Christophe en 1965. Merci l'INA.
Inutile de crier, de pleurer ; tout comme Aline et nos amourettes d'ados, il ne reviendra pas mais sa señorita danse toujours dans sa robe de "taff'tas". Il faut pourtant surseoir à l'émotion, contrôler sa contemplation intérieure. Ne sachant plus trop si c'est Christophe ou moi qui apparait en filigrane, j'ai du mal à l'imaginer toujours minet mais sans la moustache des années 70. 
Je m'en voudrais aussi d'oublier "Sur la plage il pleut beaucoup... Sur le sable abandonné tu ne viens plus... Mais la mer est toujours bleue..."
Joe Dassin en 1965. Merci l'INA.
Joe Dassin nous fait vivre une fin de saison avec la fin d'un amour, en chanson seulement j'espère.
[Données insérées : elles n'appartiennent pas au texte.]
import Literature.MathematicalPhysics.QuantumLattice.CentreSymmetryDobrushin
import Literature.MathematicalPhysics.QuantumFieldTheory.YangMillsOS
import HarnessLib

/-!
# Crux `DeconfinedIsMassless` (stmt-QuantumFields-19521), stub A at STRONG COUPLING:
# slab centre symmetry of `SU(N)₄` is unbroken at every width whenever `108 · r.N · |β| < 1`

Helper file (`--supports stmt-QuantumFields-19521`, closes nothing) of the PORT lane `ym-lit-19521-confcrit` (g1) for the
crux `DeconfinedIsMassless` of the REFUTATION route `route-QuantumFields-WeakCouplingMasslessPhase`. The birth skeleton
`Cruxes/DeconfinedIsMassless/Lines/birth.lean` (sha `ebd9e11d7074`) cuts the crux at Chatterjee's slab centre symmetry
(CMP 385 (2021), Def. 2.1): stub A `stub_centreUnbroken_of_torusClustering` (open, XL: volume-uniform torus clustering of
ONE pair of species ⇒ the inlined «slab centre symmetry unbroken at some width `W` under every boundary condition») and
stub B `stub_not_perimeter_of_centreUnbroken` (LANDED, p530803).

What is proved here (sorry-free, no new definition, no named fact):

* `inlined_of_slabCentreUnbroken` — the converse bookkeeping of `centreUnbroken_of_inlined` (stub-B file): the tree's
  `SlabCentreUnbroken ρ β W δ` for all `δ` (Chatterjee Def. 2.1 at width `W`, `CentreSymmetry.lean`) gives the planner's
  inlined clause at width `W` verbatim (a measure satisfying the inlined boundary/DLR clauses is a member of
  `slabGibbsMeasures ρ β W δ`; the planner's transform is `centreTransform z`).
* ★ `slabCentre_inlined_of_strongCoupling` — **stub A's CONCLUSION at strong coupling, for EVERY width**: for every `N`,
  every lattice representation `r` of `SU(N)` and every `β` with `108 · r.N · |β| < 1`, the inlined slab-centre clause holds
  at every `W ≥ 1` — by the Literature theorem `slabCentreUnbroken_of_unitary` (`CentreSymmetryDobrushin.lean`, this lane:
  Dobrushin's condition in the total-variation form for the Wilson specification, row sum `12 (d−1)² N |β| = 108 r.N |β|`
  at `d = 4`, ⇒ the slab theory with boundary condition `δ` has at most one Gibbs measure ⇒ it is centre invariant).
* ★ `stub_centreUnbroken_of_torusClustering_strongCoupling` — the RUNG in the registered shape: stub A with the single
  extra hypothesis `108 · r.N · β < 1` (the clustering hypothesis is then not needed; species `A = B = r.curvature`).
  This is the BC5-style proved instance of stub A: its conclusion is TRUE throughout the strong-coupling window, for every
  `N ≥ 2` and every faithful `r`, independently of the open torus-clustering ⇒ arbitrary-boundary-condition bridge.
* The composition with the landed stub B (no perimeter law in any torus limit state for `0 < β < 1/(108 r.N)`) is the
  companion file `…DeconfinedIsMasslessStrongCouplingNoPerimeter.lean`; THIS file is route-independent (imports no
  `Theses` module: only Literature), so that positive routes can import the rung without entering the route's cone.

HONEST FRAMING. Strong-coupling statements only; stub A (all `β > 0`) remains open — its content is the large-`β` bridge
«torus clustering of one pair ⇒ unbroken slab centre symmetry», for which nothing is claimed here.

Sources: S. Chatterjee, CMP 385 (2021) 1007–1039, arXiv:2006.16229, Def. 2.1, Thm. 2.2, §2.4 p. 7 («for essentially any
lattice gauge theory when β is small enough, using the methods of [Dobrushin–Shlosman]»); H.-O. Georgii, *Gibbs Measures and
Phase Transitions* (2011), Thm. 8.20; B. Simon, CMP 68 (1979) 183.
-/

set_option autoImplicit false

noncomputable section

namespace Summit.QuantumFields.YangMills.Theorems.DeconfinedIsMassless

open MeasureTheory Filter Topology
open Literature.Probability.LatticeModels
open Literature.MathematicalPhysics
open Literature.MathematicalPhysics.QuantumLattice

variable {N : ℕ}

/-! ### The tree's `SlabCentreUnbroken` gives the planner's inlined clause -/

/-- **Converse bookkeeping of `centreUnbroken_of_inlined`.** If the slab theory of height `W` has unbroken centre symmetry
under every boundary condition in the tree's sense (`SlabCentreUnbroken ρ β W δ` for all `δ`, Chatterjee 2021 Def. 2.1 at
width `W`), then the planner's inlined clause holds at width `W`: every probability measure equal to `δ` a.e. off the
interior edges (`x₀ < W` ⟺ `x₀ + 1 ≤ W` on `ℤ`) and DLR for the interior Wilson kernels is a member of
`slabGibbsMeasures ρ β W δ` (`slabSpecification ρ β W Λ = ymSpecification ρ β (Λ ∩ interior)`), and the planner's transform
is `centreTransform z`. [cite: Chatterjee2021, Def. 2.1] -/
theorem inlined_of_slabCentreUnbroken {M : ℕ} (ρ : Matrix.specialUnitaryGroup (Fin N) ℂ →* Matrix (Fin M) (Fin M) ℂ)
    (β : ℝ) {W : ℕ} (h : ∀ δ : LGConfig 4 (Matrix.specialUnitaryGroup (Fin N) ℂ), SlabCentreUnbroken ρ β W δ) :
    ∀ (δ : QuantumLattice.LGConfig 4 (Matrix.specialUnitaryGroup (Fin N) ℂ)) (μ : Measure (QuantumLattice.LGConfig 4 (Matrix.specialUnitaryGroup (Fin N) ℂ))), IsProbabilityMeasure μ → (∀ᵐ U ∂μ, ∀ e : QuantumLattice.ZdEdge 4, ¬ ((e.2 = 0 ∧ 0 ≤ e.1 0 ∧ e.1 0 < (W : ℤ)) ∨ (e.2 ≠ 0 ∧ 0 < e.1 0 ∧ e.1 0 < (W : ℤ))) → U e = δ e) → (∀ Λ : Finset (QuantumLattice.ZdEdge 4), (∀ e ∈ Λ, (e.2 = 0 ∧ 0 ≤ e.1 0 ∧ e.1 0 < (W : ℤ)) ∨ (e.2 ≠ 0 ∧ 0 < e.1 0 ∧ e.1 0 < (W : ℤ))) → ∀ E : Set (QuantumLattice.LGConfig 4 (Matrix.specialUnitaryGroup (Fin N) ℂ)), MeasurableSet E → ∫⁻ η, QuantumLattice.ymSpecification (d := 4) ρ β Λ η E ∂μ = μ E) → ∀ z : Matrix.specialUnitaryGroup (Fin N) ℂ, z ∈ Subgroup.center (Matrix.specialUnitaryGroup (Fin N) ℂ) → μ.map (fun (U : QuantumLattice.LGConfig 4 (Matrix.specialUnitaryGroup (Fin N) ℂ)) (e : QuantumLattice.ZdEdge 4) => if e.2 = 0 ∧ e.1 0 = 0 then z * U e else U e) = μ := by
  intro δ μ hprob hbc hdlr z hz
  -- the planner's interior predicate is `IsSlabInteriorEdge W` (`x₀ < W ↔ x₀ + 1 ≤ W` on `ℤ`)
  have hiff : ∀ e : ZdEdge 4, ((e.2 = 0 ∧ 0 ≤ e.1 0 ∧ e.1 0 < (W : ℤ)) ∨ (e.2 ≠ 0 ∧ 0 < e.1 0 ∧ e.1 0 < (W : ℤ))) ↔
      IsSlabInteriorEdge W e := fun e => by
    simp only [IsSlabInteriorEdge, Int.lt_iff_add_one_le]
  -- `μ` is a slab Gibbs measure with boundary condition `δ`
  have hmem : μ ∈ slabGibbsMeasures ρ β W δ := by
    refine ⟨⟨hprob, fun Λ E hE => ?_⟩, ?_⟩
    · -- DLR for the slab kernel of `Λ` = Wilson kernel of `Λ ∩ interior`
      have hΛ : ∀ e ∈ Λ.filter (IsSlabInteriorEdge (d := 4) W),
          (e.2 = 0 ∧ 0 ≤ e.1 0 ∧ e.1 0 < (W : ℤ)) ∨ (e.2 ≠ 0 ∧ 0 < e.1 0 ∧ e.1 0 < (W : ℤ)) := fun e he =>
        (hiff e).2 (Finset.mem_filter.1 he).2
      exact hdlr _ hΛ E hE
    · filter_upwards [hbc] with U hU e he
      exact hU e (fun h' => he ((hiff e).1 h'))
  exact h δ z hz μ hmem

/-! ### Stub A's conclusion at strong coupling, every width -/

/-- ★ **Slab centre symmetry of `SU(N)₄` is unbroken at EVERY width throughout the strong-coupling window
`108 · r.N · |β| < 1`** (every `N`, every continuous unitary lattice representation `r`; the inlined clause of stub A):
the Wilson specification `ymSpecification r.ρ β` satisfies Dobrushin's condition in the total-variation form with row sums
`12 · (4−1)² · r.N · |β|` (`|Re tr r.ρ(U_p)| ≤ r.N`), so each slab theory with boundary condition `δ` has at most one Gibbs
measure and is therefore invariant under the centre transforms (Literature `slabCentreUnbroken_of_unitary`,
`CentreSymmetryDobrushin.lean`), and `inlined_of_slabCentreUnbroken` renders it in the planner's clause.
[cite: Chatterjee2021, Def. 2.1 and §2.4 (p. 7)] -/
theorem slabCentre_inlined_of_strongCoupling (r : QuantumFieldTheory.LatticeRep (Matrix.specialUnitaryGroup (Fin N) ℂ))
    (β : ℝ) (hβ : 108 * (r.N : ℝ) * |β| < 1) (W : ℕ) (hW : 1 ≤ W) :
    ∀ (δ : QuantumLattice.LGConfig 4 (Matrix.specialUnitaryGroup (Fin N) ℂ)) (μ : Measure (QuantumLattice.LGConfig 4 (Matrix.specialUnitaryGroup (Fin N) ℂ))), IsProbabilityMeasure μ → (∀ᵐ U ∂μ, ∀ e : QuantumLattice.ZdEdge 4, ¬ ((e.2 = 0 ∧ 0 ≤ e.1 0 ∧ e.1 0 < (W : ℤ)) ∨ (e.2 ≠ 0 ∧ 0 < e.1 0 ∧ e.1 0 < (W : ℤ))) → U e = δ e) → (∀ Λ : Finset (QuantumLattice.ZdEdge 4), (∀ e ∈ Λ, (e.2 = 0 ∧ 0 ≤ e.1 0 ∧ e.1 0 < (W : ℤ)) ∨ (e.2 ≠ 0 ∧ 0 < e.1 0 ∧ e.1 0 < (W : ℤ))) → ∀ E : Set (QuantumLattice.LGConfig 4 (Matrix.specialUnitaryGroup (Fin N) ℂ)), MeasurableSet E → ∫⁻ η, QuantumLattice.ymSpecification (d := 4) r.ρ β Λ η E ∂μ = μ E) → ∀ z : Matrix.specialUnitaryGroup (Fin N) ℂ, z ∈ Subgroup.center (Matrix.specialUnitaryGroup (Fin N) ℂ) → μ.map (fun (U : QuantumLattice.LGConfig 4 (Matrix.specialUnitaryGroup (Fin N) ℂ)) (e : QuantumLattice.ZdEdge 4) => if e.2 = 0 ∧ e.1 0 = 0 then z * U e else U e) = μ := by
  refine inlined_of_slabCentreUnbroken r.ρ β fun δ => ?_
  have hβ' : 12 * ((4 - 1 : ℕ) : ℝ) ^ 2 * (r.N : ℝ) * |β| < 1 := by norm_num; linarith
  exact slabCentreUnbroken_of_unitary (d := 4) r.ρ r.continuous r.mem_unitary hβ' hW δ

/-- The tree form: **Chatterjee's Definition 2.1 holds for the `r`-Wilson theory of `SU(N)₄` whenever
`108 · r.N · |β| < 1`** (`CentreUnbroken 4 r.ρ β`). [cite: Chatterjee2021, Def. 2.1 and §2.4 (p. 7)] -/
theorem centreUnbroken_of_strongCoupling (r : QuantumFieldTheory.LatticeRep (Matrix.specialUnitaryGroup (Fin N) ℂ))
    (β : ℝ) (hβ : 108 * (r.N : ℝ) * |β| < 1) : CentreUnbroken 4 r.ρ β := by
  have hβ' : 12 * ((4 - 1 : ℕ) : ℝ) ^ 2 * (r.N : ℝ) * |β| < 1 := by norm_num; linarith
  exact centreUnbroken_of_unitary (d := 4) r.ρ r.continuous r.mem_unitary hβ'

/-- ★ **RUNG of stub A (registered shape + one strong-coupling hypothesis).** For every `N ≥ 2` and every lattice
representation `r` of `SU(N)` there are species `A, B` (here both `r.curvature`; any pair works) such that for every
`β > 0` with `108 · r.N · β < 1`: [the crux's uniform torus-clustering clause — not used] ⇒ there is a width `W ≥ 1`
(here `W = 1`; every width works, `slabCentre_inlined_of_strongCoupling`) at which the inlined slab centre symmetry is
unbroken under every boundary condition. Stub A asserts this for ALL `β > 0`; the present theorem is its proved
strong-coupling instance. [cite: Chatterjee2021, Def. 2.1 and §2.4 (p. 7)] -/
theorem stub_centreUnbroken_of_torusClustering_strongCoupling :
    ∀ (N : ℕ), 2 ≤ N → ∀ r : QuantumFieldTheory.LatticeRep (Matrix.specialUnitaryGroup (Fin N) ℂ), ∃ A B : QuantumFieldTheory.YMSpecies (Matrix.specialUnitaryGroup (Fin N) ℂ), ∀ β : ℝ, 0 < β → 108 * (r.N : ℝ) * β < 1 → (∃ (C m : ℝ) (S₀ : ℕ), 0 < m ∧ ∀ S : ℕ, S₀ ≤ S → ∀ n : ℕ, n ≤ S → |QuantumFieldTheory.latticeConnectedCorr r.ρ β (2 * S + 1) A.F B.F n| ≤ C * Real.exp (-(m * n))) → ∃ W : ℕ, 1 ≤ W ∧ ∀ (δ : QuantumLattice.LGConfig 4 (Matrix.specialUnitaryGroup (Fin N) ℂ)) (μ : Measure (QuantumLattice.LGConfig 4 (Matrix.specialUnitaryGroup (Fin N) ℂ))), IsProbabilityMeasure μ → (∀ᵐ U ∂μ, ∀ e : QuantumLattice.ZdEdge 4, ¬ ((e.2 = 0 ∧ 0 ≤ e.1 0 ∧ e.1 0 < (W : ℤ)) ∨ (e.2 ≠ 0 ∧ 0 < e.1 0 ∧ e.1 0 < (W : ℤ))) → U e = δ e) → (∀ Λ : Finset (QuantumLattice.ZdEdge 4), (∀ e ∈ Λ, (e.2 = 0 ∧ 0 ≤ e.1 0 ∧ e.1 0 < (W : ℤ)) ∨ (e.2 ≠ 0 ∧ 0 < e.1 0 ∧ e.1 0 < (W : ℤ))) → ∀ E : Set (QuantumLattice.LGConfig 4 (Matrix.specialUnitaryGroup (Fin N) ℂ)), MeasurableSet E → ∫⁻ η, QuantumLattice.ymSpecification (d := 4) r.ρ β Λ η E ∂μ = μ E) → ∀ z : Matrix.specialUnitaryGroup (Fin N) ℂ, z ∈ Subgroup.center (Matrix.specialUnitaryGroup (Fin N) ℂ) → μ.map (fun (U : QuantumLattice.LGConfig 4 (Matrix.specialUnitaryGroup (Fin N) ℂ)) (e : QuantumLattice.ZdEdge 4) => if e.2 = 0 ∧ e.1 0 = 0 then z * U e else U e) = μ := by
  intro N _hN r
  refine ⟨r.curvature, r.curvature, fun β hβ hsmall _hclust => ⟨1, le_rfl, ?_⟩⟩
  have hβ' : 108 * (r.N : ℝ) * |β| < 1 := by rwa [abs_of_pos hβ]
  exact slabCentre_inlined_of_strongCoupling r β hβ' 1 le_rfl

end Summit.QuantumFields.YangMills.Theorems.DeconfinedIsMassless

end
Avec lui, toujours notre belle plage de Saint-Pierre, plus tard, en 1971. Pas moyen de la voir sous un rideau de pluie, plutôt avec une double rangée de pas, sous un rayon de lune sur l'onde inoxydée... En 65-66, Joe chante "Çà m'avance à quoi ?" qu'on appréciera quand le succès sera venu. 
Tous ceux qui avec une chanson ont su nous offrir de quoi colorier un jour, dépeindre un âge, teinter un passé, faire déborder nos cœurs quitte à estomper, les années aidant, ces chanteurs, d'un art mineur disait à tort Joe un peu gêné de trop gagner, qui partent, qui portent et emportent un temps de nos vies, nous incitent, n'en seraient-ils pas conscients, à garder un peu de nos paradis perdus... 
"Peut-être un jour voudras-tu retrouver avec moi les paradis perdus" 1973 encore de Christophe. 
Il s'en est allé nous laissant Aline, sa petite fille du soleil, ses mots bleus, ses marionnettes, ses paradis perdus... pour les titres qui me reviennent. 
Oh aussi "Señorita dépêche-toi..." parce qu'il faut vivre avant qu'il ne soit trop tard et que face au temps ne reste que la mémoire des vivants... 

"Les vrais paradis sont ceux qu'on a perdus." Marcel Proust.